- _Materials provided_:
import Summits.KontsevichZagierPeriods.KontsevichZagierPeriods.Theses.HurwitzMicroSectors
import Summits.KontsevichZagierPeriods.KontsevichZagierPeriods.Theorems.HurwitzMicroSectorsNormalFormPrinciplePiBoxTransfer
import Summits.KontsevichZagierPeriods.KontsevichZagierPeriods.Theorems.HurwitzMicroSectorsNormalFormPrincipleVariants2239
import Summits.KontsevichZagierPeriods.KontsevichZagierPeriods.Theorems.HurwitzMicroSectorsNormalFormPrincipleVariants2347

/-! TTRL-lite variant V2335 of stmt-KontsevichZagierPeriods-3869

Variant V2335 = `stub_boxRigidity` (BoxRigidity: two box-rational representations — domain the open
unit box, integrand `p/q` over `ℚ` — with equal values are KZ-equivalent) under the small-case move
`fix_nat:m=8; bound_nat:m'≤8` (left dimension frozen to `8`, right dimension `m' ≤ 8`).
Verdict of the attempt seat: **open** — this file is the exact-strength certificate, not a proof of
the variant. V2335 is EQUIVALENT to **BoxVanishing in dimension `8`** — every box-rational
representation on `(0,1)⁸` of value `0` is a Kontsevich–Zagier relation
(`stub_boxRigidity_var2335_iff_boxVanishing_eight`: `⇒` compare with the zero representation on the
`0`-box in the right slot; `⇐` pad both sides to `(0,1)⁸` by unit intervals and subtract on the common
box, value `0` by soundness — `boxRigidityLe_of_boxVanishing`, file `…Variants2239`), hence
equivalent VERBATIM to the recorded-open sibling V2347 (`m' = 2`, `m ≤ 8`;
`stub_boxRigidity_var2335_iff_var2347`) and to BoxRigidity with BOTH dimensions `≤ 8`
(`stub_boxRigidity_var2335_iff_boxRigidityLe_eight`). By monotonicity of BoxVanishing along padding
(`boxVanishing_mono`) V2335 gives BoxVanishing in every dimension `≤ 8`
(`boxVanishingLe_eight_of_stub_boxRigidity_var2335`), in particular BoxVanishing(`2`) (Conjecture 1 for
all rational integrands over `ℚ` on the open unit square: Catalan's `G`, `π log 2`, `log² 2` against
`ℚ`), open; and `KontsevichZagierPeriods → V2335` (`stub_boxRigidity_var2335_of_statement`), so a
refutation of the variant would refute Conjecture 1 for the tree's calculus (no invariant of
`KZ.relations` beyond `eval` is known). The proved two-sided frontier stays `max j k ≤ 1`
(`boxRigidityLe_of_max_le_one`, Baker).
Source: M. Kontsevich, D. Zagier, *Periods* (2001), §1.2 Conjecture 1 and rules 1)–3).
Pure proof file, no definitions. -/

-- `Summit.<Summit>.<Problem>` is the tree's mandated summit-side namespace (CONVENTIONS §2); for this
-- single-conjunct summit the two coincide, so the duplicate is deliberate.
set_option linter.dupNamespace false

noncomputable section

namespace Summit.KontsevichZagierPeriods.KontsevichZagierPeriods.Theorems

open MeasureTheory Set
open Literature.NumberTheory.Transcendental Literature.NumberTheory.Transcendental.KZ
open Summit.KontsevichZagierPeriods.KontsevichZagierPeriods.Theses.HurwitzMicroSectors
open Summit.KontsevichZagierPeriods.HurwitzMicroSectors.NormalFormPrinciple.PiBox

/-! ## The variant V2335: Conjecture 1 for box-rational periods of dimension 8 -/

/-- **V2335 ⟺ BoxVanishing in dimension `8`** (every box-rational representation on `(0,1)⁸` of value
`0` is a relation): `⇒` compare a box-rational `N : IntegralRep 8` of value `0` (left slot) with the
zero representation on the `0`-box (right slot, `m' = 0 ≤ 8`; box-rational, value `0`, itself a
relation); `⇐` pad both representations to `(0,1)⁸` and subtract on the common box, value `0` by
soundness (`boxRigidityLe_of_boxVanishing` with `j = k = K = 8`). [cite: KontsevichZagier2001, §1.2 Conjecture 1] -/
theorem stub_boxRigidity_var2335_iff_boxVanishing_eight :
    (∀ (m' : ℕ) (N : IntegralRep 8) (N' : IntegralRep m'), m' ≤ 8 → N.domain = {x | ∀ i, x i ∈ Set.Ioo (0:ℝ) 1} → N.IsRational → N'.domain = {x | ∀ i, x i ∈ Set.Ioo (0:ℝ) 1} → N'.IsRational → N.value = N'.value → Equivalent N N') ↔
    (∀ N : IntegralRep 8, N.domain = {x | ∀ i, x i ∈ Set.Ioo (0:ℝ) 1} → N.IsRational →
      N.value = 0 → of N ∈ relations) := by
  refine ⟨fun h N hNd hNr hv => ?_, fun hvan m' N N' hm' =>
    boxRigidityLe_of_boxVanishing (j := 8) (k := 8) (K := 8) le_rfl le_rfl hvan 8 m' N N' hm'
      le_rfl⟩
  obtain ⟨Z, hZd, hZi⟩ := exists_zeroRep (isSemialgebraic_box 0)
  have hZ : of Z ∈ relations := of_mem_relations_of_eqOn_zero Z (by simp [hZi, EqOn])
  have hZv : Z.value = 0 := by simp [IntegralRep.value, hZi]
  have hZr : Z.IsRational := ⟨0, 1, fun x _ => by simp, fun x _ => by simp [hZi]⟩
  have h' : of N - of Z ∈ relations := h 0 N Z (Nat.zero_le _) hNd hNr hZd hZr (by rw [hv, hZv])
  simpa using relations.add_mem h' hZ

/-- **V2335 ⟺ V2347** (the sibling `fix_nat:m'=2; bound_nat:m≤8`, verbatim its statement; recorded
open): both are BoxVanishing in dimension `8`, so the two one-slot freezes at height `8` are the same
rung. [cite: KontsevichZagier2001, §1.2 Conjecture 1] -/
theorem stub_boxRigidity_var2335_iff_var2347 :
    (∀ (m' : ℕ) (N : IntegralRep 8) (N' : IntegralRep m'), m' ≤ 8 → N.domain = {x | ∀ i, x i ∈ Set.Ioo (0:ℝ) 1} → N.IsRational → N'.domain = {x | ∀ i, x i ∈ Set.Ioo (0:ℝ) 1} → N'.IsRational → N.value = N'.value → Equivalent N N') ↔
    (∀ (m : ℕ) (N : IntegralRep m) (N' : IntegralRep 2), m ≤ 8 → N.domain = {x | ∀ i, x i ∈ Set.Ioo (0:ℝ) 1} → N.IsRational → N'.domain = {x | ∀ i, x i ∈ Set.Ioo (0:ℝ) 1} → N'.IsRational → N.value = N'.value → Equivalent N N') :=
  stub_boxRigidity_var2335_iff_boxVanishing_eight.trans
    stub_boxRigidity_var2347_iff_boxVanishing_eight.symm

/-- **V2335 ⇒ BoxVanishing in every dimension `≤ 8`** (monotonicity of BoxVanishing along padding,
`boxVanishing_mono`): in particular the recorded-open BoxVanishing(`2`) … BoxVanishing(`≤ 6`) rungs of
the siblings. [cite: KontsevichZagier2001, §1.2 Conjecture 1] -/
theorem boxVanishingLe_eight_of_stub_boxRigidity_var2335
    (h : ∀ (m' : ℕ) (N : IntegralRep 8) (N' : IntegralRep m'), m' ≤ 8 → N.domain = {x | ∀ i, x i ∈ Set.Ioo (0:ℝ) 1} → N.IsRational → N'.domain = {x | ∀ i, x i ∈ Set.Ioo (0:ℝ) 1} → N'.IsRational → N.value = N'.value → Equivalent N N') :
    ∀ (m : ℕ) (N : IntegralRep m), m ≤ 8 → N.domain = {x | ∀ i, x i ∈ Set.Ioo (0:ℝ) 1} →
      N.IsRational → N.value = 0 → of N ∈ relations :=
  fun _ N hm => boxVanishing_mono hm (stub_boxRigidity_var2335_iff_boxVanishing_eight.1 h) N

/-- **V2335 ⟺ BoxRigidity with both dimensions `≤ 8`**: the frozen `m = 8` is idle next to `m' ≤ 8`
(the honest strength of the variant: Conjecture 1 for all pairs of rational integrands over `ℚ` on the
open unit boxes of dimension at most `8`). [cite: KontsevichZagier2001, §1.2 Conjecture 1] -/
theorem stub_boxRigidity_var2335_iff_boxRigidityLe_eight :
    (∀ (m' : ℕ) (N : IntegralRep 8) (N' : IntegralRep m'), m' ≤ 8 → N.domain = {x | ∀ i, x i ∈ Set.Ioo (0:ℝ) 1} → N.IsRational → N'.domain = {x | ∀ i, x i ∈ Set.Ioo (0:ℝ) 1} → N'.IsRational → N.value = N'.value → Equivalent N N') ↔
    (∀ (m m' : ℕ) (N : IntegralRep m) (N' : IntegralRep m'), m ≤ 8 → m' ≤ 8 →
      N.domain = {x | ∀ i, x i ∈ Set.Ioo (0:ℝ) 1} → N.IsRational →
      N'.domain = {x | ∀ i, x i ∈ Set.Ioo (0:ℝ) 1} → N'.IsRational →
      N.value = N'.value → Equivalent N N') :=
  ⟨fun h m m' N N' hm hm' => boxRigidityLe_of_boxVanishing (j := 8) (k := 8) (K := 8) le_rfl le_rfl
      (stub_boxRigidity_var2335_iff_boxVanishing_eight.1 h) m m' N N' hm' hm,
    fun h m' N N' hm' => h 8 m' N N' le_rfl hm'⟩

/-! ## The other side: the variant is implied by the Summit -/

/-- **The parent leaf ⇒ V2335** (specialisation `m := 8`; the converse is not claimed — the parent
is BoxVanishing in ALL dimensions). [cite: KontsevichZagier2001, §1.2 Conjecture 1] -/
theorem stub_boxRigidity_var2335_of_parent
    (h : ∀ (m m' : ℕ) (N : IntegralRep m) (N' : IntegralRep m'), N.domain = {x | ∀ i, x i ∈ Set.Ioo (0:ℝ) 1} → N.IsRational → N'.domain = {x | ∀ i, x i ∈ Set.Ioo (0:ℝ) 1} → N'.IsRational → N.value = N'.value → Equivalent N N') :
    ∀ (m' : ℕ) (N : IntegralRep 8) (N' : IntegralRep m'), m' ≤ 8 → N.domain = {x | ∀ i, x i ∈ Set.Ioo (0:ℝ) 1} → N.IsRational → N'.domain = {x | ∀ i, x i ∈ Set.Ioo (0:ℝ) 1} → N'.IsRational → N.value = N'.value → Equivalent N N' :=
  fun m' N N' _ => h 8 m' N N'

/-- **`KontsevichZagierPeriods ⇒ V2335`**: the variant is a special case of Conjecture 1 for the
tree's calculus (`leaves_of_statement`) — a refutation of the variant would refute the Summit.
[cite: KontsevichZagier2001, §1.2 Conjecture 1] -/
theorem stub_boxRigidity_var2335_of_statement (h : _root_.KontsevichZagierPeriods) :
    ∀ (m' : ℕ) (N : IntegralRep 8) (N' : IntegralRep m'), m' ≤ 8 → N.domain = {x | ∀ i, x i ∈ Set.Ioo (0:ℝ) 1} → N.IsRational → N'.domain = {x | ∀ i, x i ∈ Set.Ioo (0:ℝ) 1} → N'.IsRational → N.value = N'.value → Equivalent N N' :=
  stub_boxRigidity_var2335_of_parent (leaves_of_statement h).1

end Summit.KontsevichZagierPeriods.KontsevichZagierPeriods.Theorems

...

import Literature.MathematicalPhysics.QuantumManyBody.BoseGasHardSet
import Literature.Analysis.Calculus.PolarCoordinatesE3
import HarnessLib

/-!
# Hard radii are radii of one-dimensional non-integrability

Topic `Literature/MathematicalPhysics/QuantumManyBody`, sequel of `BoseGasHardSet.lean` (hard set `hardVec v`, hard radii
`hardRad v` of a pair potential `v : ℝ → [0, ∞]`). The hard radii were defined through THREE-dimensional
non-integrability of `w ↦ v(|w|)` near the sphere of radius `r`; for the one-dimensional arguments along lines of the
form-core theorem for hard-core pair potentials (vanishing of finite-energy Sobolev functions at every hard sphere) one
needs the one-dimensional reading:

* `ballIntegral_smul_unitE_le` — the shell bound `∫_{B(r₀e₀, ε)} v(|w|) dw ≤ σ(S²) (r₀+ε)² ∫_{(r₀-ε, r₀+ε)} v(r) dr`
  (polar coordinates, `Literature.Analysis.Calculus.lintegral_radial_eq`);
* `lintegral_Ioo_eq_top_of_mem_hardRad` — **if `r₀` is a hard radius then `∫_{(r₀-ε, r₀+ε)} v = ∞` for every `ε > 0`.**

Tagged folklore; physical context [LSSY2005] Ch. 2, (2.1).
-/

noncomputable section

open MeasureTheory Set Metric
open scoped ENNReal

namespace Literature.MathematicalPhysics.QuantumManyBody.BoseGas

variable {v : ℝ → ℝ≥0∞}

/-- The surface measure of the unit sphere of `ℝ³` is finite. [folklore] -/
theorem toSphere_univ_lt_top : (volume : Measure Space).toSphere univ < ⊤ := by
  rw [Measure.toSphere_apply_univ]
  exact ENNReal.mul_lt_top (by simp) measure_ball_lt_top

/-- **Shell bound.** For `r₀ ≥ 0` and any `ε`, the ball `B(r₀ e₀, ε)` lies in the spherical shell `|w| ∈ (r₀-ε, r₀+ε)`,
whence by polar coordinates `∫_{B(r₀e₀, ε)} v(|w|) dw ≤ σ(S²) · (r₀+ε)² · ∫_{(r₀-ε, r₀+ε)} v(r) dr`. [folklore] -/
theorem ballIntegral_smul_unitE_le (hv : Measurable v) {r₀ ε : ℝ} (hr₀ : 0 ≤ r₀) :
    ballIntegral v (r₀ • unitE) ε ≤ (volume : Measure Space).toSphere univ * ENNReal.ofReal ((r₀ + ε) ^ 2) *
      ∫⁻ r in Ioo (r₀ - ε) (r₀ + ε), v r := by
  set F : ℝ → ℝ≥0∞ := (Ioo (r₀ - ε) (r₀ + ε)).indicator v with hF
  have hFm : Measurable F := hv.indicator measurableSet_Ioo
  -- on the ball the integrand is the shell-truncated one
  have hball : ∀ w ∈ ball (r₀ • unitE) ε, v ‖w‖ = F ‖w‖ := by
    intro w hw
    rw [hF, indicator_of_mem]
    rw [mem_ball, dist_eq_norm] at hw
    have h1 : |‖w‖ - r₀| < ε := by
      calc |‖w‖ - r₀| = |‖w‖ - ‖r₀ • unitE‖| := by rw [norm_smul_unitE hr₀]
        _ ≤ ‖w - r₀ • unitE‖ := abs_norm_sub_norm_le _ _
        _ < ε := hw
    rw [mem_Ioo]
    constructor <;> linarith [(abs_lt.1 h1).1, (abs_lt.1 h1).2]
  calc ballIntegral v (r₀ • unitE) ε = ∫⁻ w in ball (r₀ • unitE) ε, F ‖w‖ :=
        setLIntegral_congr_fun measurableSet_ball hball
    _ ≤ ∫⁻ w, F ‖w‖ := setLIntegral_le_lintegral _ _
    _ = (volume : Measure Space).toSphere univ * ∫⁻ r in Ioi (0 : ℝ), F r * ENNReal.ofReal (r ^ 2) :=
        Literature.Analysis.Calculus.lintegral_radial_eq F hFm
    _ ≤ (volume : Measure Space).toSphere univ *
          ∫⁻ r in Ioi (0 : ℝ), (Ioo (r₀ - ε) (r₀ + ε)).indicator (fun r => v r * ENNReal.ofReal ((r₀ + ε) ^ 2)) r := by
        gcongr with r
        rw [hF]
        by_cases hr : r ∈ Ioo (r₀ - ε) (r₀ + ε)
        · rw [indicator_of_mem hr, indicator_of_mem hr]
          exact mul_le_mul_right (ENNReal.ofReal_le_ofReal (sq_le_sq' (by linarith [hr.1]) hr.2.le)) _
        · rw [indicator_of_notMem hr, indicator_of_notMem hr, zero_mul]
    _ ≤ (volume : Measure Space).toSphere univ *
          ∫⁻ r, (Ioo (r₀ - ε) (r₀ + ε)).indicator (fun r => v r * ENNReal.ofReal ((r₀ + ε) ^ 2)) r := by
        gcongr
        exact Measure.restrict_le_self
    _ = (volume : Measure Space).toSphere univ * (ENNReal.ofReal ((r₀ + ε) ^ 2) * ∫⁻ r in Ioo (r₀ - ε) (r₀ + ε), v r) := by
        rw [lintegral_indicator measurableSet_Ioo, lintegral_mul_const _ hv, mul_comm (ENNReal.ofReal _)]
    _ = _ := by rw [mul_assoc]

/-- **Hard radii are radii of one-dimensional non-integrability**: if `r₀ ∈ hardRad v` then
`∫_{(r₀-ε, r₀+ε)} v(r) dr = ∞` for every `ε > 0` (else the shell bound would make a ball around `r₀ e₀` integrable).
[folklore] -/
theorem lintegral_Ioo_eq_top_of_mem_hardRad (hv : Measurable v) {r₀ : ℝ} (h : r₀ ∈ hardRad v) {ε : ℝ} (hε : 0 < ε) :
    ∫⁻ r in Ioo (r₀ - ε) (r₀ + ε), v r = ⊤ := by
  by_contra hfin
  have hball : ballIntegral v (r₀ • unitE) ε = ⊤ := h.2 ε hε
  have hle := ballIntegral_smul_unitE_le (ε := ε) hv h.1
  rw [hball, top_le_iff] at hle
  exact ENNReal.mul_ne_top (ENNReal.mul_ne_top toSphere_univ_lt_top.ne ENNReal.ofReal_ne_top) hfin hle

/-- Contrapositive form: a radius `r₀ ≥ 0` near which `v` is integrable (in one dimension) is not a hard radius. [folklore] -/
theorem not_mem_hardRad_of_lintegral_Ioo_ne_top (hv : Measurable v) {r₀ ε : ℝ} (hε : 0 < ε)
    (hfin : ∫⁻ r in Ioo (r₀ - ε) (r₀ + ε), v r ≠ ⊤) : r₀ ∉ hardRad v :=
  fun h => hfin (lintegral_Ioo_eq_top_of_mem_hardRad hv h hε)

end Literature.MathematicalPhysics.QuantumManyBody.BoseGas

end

- _Directions_:
Going back over the entries above, copy word for word every line from the one that has "By monotonicity of BoxVanishing along padding" on through the one that has "V2335 gives BoxVanishing".

- _Exercise result_:
(`stub_boxRigidity_var2335_iff_boxRigidityLe_eight`). By monotonicity of BoxVanishing along padding
(`boxVanishing_mono`) V2335 gives BoxVanishing in every dimension `≤ 8`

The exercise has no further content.